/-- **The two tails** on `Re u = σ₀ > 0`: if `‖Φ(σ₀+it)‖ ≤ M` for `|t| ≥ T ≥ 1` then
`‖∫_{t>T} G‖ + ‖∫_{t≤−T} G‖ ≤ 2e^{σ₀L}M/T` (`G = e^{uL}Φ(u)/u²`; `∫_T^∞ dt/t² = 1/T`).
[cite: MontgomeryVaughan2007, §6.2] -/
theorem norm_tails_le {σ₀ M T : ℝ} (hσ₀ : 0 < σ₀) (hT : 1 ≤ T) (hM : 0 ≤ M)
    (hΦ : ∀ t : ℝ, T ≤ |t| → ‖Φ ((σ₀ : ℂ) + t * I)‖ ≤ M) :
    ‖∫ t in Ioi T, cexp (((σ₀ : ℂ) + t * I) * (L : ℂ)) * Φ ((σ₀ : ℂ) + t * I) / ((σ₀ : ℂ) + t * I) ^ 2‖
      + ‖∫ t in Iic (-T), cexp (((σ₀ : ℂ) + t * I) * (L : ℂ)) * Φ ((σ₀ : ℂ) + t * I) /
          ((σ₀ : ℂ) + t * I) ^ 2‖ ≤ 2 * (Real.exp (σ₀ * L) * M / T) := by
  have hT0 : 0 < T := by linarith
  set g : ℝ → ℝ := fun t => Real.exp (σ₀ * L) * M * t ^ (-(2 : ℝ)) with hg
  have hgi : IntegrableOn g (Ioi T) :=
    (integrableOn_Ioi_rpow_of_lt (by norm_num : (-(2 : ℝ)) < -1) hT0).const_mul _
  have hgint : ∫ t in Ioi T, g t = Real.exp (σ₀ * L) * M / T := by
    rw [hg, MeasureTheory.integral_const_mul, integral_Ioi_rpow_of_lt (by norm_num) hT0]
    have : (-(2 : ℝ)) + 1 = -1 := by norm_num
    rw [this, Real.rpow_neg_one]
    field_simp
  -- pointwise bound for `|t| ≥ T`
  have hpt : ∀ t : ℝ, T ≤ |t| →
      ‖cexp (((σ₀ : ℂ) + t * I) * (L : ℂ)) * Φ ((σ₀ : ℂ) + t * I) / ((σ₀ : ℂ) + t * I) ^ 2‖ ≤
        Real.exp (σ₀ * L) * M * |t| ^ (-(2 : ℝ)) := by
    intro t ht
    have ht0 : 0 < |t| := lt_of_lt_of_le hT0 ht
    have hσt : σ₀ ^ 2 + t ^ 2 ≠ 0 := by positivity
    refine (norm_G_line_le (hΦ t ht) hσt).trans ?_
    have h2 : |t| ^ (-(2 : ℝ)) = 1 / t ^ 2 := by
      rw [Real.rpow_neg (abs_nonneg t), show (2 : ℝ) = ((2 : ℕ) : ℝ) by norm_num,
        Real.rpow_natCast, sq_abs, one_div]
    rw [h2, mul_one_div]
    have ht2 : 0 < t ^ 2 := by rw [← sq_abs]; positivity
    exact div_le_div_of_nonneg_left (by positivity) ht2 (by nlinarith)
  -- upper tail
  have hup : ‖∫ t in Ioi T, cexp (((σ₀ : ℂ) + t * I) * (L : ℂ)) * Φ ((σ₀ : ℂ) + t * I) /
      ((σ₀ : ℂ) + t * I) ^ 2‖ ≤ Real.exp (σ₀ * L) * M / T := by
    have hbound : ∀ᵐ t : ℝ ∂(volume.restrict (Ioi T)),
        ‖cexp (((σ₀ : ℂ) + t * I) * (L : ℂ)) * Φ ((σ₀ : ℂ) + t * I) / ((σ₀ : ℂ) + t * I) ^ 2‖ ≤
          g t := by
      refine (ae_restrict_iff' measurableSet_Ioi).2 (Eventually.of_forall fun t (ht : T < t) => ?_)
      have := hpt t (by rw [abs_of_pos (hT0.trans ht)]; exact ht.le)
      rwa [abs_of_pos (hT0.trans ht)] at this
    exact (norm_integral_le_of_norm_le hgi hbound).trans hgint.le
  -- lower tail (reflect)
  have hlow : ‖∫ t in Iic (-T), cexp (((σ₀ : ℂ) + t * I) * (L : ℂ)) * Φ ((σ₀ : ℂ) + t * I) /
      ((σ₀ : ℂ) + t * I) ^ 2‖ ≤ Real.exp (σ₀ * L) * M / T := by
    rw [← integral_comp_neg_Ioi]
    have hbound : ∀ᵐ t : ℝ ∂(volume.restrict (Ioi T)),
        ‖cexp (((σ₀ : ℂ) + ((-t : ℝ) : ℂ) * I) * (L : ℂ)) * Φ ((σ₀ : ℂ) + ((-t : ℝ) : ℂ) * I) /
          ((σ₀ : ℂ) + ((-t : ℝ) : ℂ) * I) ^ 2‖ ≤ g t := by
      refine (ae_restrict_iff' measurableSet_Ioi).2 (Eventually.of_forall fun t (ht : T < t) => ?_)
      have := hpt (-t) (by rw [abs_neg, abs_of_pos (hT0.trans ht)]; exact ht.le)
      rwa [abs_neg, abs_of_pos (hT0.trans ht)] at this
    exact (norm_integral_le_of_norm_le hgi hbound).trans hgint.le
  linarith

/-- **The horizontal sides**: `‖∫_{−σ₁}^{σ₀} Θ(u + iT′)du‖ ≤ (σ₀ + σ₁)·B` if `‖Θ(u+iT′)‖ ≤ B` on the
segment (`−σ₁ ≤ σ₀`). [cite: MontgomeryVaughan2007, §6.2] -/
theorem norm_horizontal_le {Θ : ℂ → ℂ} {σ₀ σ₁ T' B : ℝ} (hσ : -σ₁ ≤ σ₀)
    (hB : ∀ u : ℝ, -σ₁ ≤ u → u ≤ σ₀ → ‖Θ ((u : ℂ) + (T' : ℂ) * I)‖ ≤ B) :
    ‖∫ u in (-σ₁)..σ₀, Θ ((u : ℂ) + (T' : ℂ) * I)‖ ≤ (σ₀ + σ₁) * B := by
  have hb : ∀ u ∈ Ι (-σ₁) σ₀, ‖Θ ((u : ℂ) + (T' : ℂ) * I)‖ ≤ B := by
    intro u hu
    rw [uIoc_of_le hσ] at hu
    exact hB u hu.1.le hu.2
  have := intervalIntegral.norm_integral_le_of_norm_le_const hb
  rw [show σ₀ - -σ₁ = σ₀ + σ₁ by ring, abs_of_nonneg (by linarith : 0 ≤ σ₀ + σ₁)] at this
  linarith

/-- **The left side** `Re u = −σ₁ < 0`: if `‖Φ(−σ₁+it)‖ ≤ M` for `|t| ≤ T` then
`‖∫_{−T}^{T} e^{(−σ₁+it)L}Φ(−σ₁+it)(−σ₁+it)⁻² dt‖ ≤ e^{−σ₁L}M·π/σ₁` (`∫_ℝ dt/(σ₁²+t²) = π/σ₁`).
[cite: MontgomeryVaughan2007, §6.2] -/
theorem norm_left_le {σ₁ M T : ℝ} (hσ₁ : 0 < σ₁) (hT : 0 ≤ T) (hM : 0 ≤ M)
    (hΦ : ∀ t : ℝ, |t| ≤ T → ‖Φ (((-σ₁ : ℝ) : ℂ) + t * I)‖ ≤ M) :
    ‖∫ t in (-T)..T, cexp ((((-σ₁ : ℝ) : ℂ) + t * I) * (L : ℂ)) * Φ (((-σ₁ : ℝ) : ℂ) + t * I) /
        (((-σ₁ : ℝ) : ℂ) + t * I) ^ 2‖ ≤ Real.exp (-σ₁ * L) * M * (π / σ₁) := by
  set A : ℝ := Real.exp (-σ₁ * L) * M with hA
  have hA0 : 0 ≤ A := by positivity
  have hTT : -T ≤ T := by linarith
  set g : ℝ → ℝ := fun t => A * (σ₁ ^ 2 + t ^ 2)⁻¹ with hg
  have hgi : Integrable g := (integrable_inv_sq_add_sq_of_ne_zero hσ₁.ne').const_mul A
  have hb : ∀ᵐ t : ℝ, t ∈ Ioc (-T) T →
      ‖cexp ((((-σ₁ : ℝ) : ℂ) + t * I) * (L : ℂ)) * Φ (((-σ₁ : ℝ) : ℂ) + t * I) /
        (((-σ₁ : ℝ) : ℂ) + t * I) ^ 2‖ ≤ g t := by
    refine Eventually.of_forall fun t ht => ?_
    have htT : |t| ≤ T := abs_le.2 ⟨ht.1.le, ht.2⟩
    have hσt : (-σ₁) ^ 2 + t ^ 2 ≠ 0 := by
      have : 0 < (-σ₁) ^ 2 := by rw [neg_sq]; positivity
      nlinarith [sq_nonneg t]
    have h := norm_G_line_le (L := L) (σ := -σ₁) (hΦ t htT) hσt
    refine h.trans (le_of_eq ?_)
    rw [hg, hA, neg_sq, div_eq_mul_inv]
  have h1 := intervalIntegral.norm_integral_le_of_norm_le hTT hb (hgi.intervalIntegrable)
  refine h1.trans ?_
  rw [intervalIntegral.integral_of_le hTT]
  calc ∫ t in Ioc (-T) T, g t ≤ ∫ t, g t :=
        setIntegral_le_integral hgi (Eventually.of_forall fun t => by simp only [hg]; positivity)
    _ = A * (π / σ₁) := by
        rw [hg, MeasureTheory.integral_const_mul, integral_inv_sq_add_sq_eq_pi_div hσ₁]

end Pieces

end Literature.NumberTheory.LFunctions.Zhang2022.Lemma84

_ _ _

■ Directions: If a line in the records holds the string "cexp", copy it.

■ Reply to the task:
    ‖∫ t in Ioi T, cexp (((σ₀ : ℂ) + t * I) * (L : ℂ)) * Φ ((σ₀ : ℂ) + t * I) / ((σ₀ : ℂ) + t * I) ^ 2‖
      + ‖∫ t in Iic (-T), cexp (((σ₀ : ℂ) + t * I) * (L : ℂ)) * Φ ((σ₀ : ℂ) + t * I) /
      ‖cexp (((σ₀ : ℂ) + t * I) * (L : ℂ)) * Φ ((σ₀ : ℂ) + t * I) / ((σ₀ : ℂ) + t * I) ^ 2‖ ≤
  have hup : ‖∫ t in Ioi T, cexp (((σ₀ : ℂ) + t * I) * (L : ℂ)) * Φ ((σ₀ : ℂ) + t * I) /
        ‖cexp (((σ₀ : ℂ) + t * I) * (L : ℂ)) * Φ ((σ₀ : ℂ) + t * I) / ((σ₀ : ℂ) + t * I) ^ 2‖ ≤
  have hlow : ‖∫ t in Iic (-T), cexp (((σ₀ : ℂ) + t * I) * (L : ℂ)) * Φ ((σ₀ : ℂ) + t * I) /
        ‖cexp (((σ₀ : ℂ) + ((-t : ℝ) : ℂ) * I) * (L : ℂ)) * Φ ((σ₀ : ℂ) + ((-t : ℝ) : ℂ) * I) /
    ‖∫ t in (-T)..T, cexp ((((-σ₁ : ℝ) : ℂ) + t * I) * (L : ℂ)) * Φ (((-σ₁ : ℝ) : ℂ) + t * I) /
      ‖cexp ((((-σ₁ : ℝ) : ℂ) + t * I) * (L : ℂ)) * Φ (((-σ₁ : ℝ) : ℂ) + t * I) /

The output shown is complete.